Directions for this task
Would you return the lines between the one holding "[← hA, mul_inv_cancel_left]" and the one holding "intro v w hv hw", inclusive, and only those, exactly as they stand in the listing below?

Entries supplied

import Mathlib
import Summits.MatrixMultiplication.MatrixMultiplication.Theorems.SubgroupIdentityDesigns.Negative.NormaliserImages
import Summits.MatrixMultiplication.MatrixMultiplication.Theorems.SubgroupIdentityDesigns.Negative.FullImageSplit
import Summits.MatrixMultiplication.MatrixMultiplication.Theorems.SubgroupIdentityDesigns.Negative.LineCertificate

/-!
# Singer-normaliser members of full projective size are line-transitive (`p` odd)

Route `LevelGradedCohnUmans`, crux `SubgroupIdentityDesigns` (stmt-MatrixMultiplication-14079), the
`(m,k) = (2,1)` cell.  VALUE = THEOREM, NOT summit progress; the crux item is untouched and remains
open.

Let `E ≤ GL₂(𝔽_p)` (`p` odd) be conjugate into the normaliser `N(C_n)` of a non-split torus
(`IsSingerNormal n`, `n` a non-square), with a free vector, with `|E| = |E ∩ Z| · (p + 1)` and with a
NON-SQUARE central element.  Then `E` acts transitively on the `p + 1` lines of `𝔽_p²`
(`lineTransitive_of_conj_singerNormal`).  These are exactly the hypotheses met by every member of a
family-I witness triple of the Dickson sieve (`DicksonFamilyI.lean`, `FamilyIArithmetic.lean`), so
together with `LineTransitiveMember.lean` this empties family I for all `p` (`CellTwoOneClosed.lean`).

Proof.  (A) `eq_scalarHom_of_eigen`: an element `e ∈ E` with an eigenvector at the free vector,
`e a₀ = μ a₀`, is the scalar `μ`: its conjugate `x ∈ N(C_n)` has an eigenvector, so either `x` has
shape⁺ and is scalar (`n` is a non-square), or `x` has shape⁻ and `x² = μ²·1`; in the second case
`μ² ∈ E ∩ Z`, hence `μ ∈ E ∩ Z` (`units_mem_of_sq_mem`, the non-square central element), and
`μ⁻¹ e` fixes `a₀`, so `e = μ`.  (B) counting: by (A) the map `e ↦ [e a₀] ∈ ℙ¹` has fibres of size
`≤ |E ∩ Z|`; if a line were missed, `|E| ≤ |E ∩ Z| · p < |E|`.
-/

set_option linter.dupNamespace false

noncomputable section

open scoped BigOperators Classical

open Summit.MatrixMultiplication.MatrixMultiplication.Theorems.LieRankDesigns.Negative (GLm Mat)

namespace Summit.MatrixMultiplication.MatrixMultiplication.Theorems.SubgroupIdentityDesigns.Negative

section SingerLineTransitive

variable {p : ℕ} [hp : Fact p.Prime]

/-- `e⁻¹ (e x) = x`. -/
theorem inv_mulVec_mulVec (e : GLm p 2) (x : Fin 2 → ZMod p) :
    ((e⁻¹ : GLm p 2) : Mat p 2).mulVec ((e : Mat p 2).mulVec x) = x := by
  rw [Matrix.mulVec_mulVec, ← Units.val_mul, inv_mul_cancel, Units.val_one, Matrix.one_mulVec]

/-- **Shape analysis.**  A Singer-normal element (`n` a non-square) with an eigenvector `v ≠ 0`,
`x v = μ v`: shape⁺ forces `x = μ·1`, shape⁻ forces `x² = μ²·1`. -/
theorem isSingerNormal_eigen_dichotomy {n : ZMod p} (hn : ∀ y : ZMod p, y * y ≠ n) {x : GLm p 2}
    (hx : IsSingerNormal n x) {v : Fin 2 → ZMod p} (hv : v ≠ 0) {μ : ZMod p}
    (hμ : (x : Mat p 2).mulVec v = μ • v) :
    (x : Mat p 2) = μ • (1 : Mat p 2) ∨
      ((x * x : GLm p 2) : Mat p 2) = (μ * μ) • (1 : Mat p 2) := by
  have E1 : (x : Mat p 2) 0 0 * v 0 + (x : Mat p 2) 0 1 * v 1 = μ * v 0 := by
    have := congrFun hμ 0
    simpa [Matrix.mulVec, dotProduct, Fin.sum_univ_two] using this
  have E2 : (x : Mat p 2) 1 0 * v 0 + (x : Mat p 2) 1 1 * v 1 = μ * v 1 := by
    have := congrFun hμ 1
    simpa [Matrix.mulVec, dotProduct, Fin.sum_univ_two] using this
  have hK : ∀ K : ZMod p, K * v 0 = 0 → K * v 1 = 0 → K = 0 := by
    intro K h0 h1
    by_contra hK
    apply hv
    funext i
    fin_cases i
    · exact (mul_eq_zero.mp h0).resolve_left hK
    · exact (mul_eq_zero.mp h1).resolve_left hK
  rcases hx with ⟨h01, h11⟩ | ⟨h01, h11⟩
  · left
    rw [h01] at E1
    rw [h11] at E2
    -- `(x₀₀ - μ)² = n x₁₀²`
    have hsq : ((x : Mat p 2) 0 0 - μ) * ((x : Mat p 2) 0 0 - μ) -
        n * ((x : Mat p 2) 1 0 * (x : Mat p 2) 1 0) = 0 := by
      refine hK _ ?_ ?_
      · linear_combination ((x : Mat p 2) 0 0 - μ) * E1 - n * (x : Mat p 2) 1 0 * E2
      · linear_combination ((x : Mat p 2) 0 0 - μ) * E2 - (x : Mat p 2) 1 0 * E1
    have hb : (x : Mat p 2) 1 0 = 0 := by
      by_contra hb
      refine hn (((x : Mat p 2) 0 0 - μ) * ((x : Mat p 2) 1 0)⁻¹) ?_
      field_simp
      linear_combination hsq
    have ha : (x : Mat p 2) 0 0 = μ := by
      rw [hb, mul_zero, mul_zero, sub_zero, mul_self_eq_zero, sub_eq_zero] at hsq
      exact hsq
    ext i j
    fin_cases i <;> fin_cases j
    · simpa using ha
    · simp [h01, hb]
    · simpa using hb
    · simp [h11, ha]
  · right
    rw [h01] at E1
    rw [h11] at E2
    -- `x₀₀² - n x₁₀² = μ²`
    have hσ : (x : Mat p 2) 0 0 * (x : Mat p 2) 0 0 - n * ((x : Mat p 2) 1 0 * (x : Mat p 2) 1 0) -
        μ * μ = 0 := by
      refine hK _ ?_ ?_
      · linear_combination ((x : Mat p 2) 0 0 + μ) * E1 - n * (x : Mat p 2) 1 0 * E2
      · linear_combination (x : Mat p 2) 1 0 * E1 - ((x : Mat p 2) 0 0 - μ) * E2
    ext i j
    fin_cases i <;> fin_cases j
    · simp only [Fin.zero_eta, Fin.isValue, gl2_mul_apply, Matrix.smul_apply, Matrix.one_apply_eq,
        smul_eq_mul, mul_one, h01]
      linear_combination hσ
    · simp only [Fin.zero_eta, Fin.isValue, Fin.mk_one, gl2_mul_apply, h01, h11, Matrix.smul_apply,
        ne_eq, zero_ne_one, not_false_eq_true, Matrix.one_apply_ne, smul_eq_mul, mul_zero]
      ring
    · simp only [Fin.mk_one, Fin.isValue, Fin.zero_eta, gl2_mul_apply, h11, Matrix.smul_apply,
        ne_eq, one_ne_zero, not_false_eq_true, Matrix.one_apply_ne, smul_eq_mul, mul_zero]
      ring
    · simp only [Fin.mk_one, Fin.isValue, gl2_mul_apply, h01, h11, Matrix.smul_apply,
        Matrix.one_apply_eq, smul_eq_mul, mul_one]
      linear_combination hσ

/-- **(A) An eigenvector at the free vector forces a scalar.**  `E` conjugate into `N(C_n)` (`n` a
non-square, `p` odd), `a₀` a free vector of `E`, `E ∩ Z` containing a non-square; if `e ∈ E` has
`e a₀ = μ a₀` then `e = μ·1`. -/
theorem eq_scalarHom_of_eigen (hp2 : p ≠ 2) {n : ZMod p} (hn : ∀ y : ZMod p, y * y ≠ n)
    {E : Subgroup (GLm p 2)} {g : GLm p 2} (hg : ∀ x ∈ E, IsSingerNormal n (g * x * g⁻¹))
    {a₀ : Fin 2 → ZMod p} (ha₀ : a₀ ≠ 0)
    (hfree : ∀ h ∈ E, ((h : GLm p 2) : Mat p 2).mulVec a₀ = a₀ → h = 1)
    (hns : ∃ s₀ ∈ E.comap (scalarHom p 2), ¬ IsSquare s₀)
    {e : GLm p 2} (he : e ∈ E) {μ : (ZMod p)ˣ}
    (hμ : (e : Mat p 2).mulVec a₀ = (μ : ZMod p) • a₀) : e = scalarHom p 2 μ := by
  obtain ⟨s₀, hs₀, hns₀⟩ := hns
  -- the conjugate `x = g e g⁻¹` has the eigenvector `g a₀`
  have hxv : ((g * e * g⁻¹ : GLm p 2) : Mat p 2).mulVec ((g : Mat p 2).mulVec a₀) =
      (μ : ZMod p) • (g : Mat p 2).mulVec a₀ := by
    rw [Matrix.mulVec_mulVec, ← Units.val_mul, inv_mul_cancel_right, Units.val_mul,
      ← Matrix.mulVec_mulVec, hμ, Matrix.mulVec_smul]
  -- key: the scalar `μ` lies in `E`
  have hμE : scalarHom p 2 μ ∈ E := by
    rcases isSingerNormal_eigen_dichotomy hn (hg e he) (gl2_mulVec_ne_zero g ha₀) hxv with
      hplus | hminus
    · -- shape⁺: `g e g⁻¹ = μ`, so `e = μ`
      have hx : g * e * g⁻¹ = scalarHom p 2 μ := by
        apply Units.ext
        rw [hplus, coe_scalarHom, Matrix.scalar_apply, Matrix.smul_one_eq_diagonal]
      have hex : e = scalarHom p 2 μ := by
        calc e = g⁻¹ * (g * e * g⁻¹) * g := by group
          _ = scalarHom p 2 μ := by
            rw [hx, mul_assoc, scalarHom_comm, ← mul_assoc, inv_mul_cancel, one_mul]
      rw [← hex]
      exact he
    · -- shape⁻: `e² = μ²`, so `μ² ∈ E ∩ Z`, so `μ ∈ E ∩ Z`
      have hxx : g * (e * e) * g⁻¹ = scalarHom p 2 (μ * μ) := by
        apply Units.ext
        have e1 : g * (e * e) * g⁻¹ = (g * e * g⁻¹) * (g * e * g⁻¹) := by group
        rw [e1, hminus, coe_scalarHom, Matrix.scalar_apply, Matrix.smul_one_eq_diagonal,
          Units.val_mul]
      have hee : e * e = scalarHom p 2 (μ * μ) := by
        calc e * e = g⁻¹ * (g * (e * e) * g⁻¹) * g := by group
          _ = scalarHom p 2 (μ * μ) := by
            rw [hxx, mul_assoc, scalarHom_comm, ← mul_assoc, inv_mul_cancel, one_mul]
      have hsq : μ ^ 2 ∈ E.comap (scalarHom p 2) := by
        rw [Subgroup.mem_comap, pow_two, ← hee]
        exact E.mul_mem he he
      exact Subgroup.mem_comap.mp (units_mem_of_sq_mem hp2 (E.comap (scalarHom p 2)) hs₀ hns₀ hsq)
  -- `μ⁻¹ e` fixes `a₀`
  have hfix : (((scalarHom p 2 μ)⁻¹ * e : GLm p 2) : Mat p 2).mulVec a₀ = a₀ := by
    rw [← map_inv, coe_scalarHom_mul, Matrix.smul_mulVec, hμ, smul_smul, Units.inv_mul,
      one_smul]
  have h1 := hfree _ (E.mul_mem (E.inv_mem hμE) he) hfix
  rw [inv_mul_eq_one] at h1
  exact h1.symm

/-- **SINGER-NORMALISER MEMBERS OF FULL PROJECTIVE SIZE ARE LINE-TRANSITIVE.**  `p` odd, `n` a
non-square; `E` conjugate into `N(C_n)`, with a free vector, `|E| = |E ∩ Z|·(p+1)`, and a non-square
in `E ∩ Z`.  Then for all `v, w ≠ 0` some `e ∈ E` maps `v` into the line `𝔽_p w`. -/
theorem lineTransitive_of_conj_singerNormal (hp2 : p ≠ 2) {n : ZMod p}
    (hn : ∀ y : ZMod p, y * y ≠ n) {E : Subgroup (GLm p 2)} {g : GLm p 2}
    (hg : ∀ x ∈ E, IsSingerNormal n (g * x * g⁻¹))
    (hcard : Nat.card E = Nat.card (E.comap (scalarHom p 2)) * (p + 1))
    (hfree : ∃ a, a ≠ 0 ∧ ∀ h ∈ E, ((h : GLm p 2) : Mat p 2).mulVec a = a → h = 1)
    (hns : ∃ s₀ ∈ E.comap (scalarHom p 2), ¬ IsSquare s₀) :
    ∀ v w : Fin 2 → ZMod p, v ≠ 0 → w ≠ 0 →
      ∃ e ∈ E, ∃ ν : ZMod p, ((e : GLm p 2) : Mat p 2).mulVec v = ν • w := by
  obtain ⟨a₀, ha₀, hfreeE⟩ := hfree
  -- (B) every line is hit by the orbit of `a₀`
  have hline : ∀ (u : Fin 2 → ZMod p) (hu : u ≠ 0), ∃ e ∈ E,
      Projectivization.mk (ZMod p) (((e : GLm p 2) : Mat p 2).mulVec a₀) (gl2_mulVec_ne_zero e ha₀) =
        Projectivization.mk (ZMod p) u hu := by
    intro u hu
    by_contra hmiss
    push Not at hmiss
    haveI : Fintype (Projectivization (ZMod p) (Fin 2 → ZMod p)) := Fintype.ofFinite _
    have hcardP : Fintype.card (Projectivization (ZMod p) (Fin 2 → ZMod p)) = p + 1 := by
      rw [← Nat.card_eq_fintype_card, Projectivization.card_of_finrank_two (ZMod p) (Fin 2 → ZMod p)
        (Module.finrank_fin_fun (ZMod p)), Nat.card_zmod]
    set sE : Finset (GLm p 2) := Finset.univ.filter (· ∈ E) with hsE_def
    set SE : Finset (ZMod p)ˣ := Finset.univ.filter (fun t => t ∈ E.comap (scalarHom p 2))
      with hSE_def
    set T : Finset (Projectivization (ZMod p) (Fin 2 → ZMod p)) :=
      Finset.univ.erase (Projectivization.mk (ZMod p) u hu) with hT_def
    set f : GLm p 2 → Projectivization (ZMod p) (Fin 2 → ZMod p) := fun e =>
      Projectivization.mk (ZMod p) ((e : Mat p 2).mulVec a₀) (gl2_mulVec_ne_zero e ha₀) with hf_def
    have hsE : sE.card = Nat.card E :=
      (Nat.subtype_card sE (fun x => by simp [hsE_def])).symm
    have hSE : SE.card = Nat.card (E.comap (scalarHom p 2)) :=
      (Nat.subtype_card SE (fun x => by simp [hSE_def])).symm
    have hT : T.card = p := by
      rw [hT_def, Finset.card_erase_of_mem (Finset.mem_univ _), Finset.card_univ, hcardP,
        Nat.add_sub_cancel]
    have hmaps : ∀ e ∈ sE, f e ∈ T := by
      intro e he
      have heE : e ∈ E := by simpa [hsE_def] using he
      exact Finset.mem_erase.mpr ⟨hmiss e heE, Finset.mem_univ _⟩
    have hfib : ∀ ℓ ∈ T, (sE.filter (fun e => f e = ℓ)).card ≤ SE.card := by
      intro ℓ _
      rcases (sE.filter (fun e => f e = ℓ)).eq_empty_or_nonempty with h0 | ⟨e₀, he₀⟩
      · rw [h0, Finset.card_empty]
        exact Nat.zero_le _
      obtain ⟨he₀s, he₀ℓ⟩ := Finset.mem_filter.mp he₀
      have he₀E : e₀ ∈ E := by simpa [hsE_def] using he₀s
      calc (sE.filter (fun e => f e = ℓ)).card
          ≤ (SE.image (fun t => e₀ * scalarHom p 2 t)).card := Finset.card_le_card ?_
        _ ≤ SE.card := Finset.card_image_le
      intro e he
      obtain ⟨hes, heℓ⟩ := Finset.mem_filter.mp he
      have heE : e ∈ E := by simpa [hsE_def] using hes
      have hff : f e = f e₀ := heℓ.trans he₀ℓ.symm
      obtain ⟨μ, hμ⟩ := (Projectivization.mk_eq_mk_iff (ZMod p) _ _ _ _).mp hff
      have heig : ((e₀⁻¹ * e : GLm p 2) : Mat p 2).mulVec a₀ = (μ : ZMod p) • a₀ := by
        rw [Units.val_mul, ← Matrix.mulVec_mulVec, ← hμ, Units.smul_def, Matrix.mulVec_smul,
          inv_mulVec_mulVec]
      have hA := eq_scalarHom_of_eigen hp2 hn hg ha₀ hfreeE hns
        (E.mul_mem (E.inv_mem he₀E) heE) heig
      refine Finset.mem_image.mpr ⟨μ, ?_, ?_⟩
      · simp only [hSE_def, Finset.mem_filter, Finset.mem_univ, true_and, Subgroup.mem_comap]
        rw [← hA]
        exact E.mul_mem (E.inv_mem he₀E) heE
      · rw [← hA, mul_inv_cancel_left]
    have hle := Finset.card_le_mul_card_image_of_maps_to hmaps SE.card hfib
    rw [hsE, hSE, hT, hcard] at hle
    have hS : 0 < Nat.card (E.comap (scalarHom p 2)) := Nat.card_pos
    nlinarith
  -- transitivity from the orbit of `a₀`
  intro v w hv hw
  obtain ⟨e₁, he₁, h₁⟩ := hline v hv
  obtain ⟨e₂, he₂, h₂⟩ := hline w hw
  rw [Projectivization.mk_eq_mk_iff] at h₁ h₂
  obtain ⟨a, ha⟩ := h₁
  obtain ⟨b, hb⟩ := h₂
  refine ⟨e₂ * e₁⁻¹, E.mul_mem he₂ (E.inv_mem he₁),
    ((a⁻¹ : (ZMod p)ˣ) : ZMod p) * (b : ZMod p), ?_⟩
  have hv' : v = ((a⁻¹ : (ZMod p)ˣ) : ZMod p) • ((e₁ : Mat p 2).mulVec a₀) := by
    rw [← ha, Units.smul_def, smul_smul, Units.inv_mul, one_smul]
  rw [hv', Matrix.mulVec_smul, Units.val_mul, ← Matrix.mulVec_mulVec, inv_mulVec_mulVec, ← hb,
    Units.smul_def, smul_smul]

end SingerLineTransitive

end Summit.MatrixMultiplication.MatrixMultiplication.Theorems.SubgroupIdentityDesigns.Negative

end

Task output
      · rw [← hA, mul_inv_cancel_left]
    have hle := Finset.card_le_mul_card_image_of_maps_to hmaps SE.card hfib
    rw [hsE, hSE, hT, hcard] at hle
    have hS : 0 < Nat.card (E.comap (scalarHom p 2)) := Nat.card_pos
    nlinarith
  -- transitivity from the orbit of `a₀`
  intro v w hv hw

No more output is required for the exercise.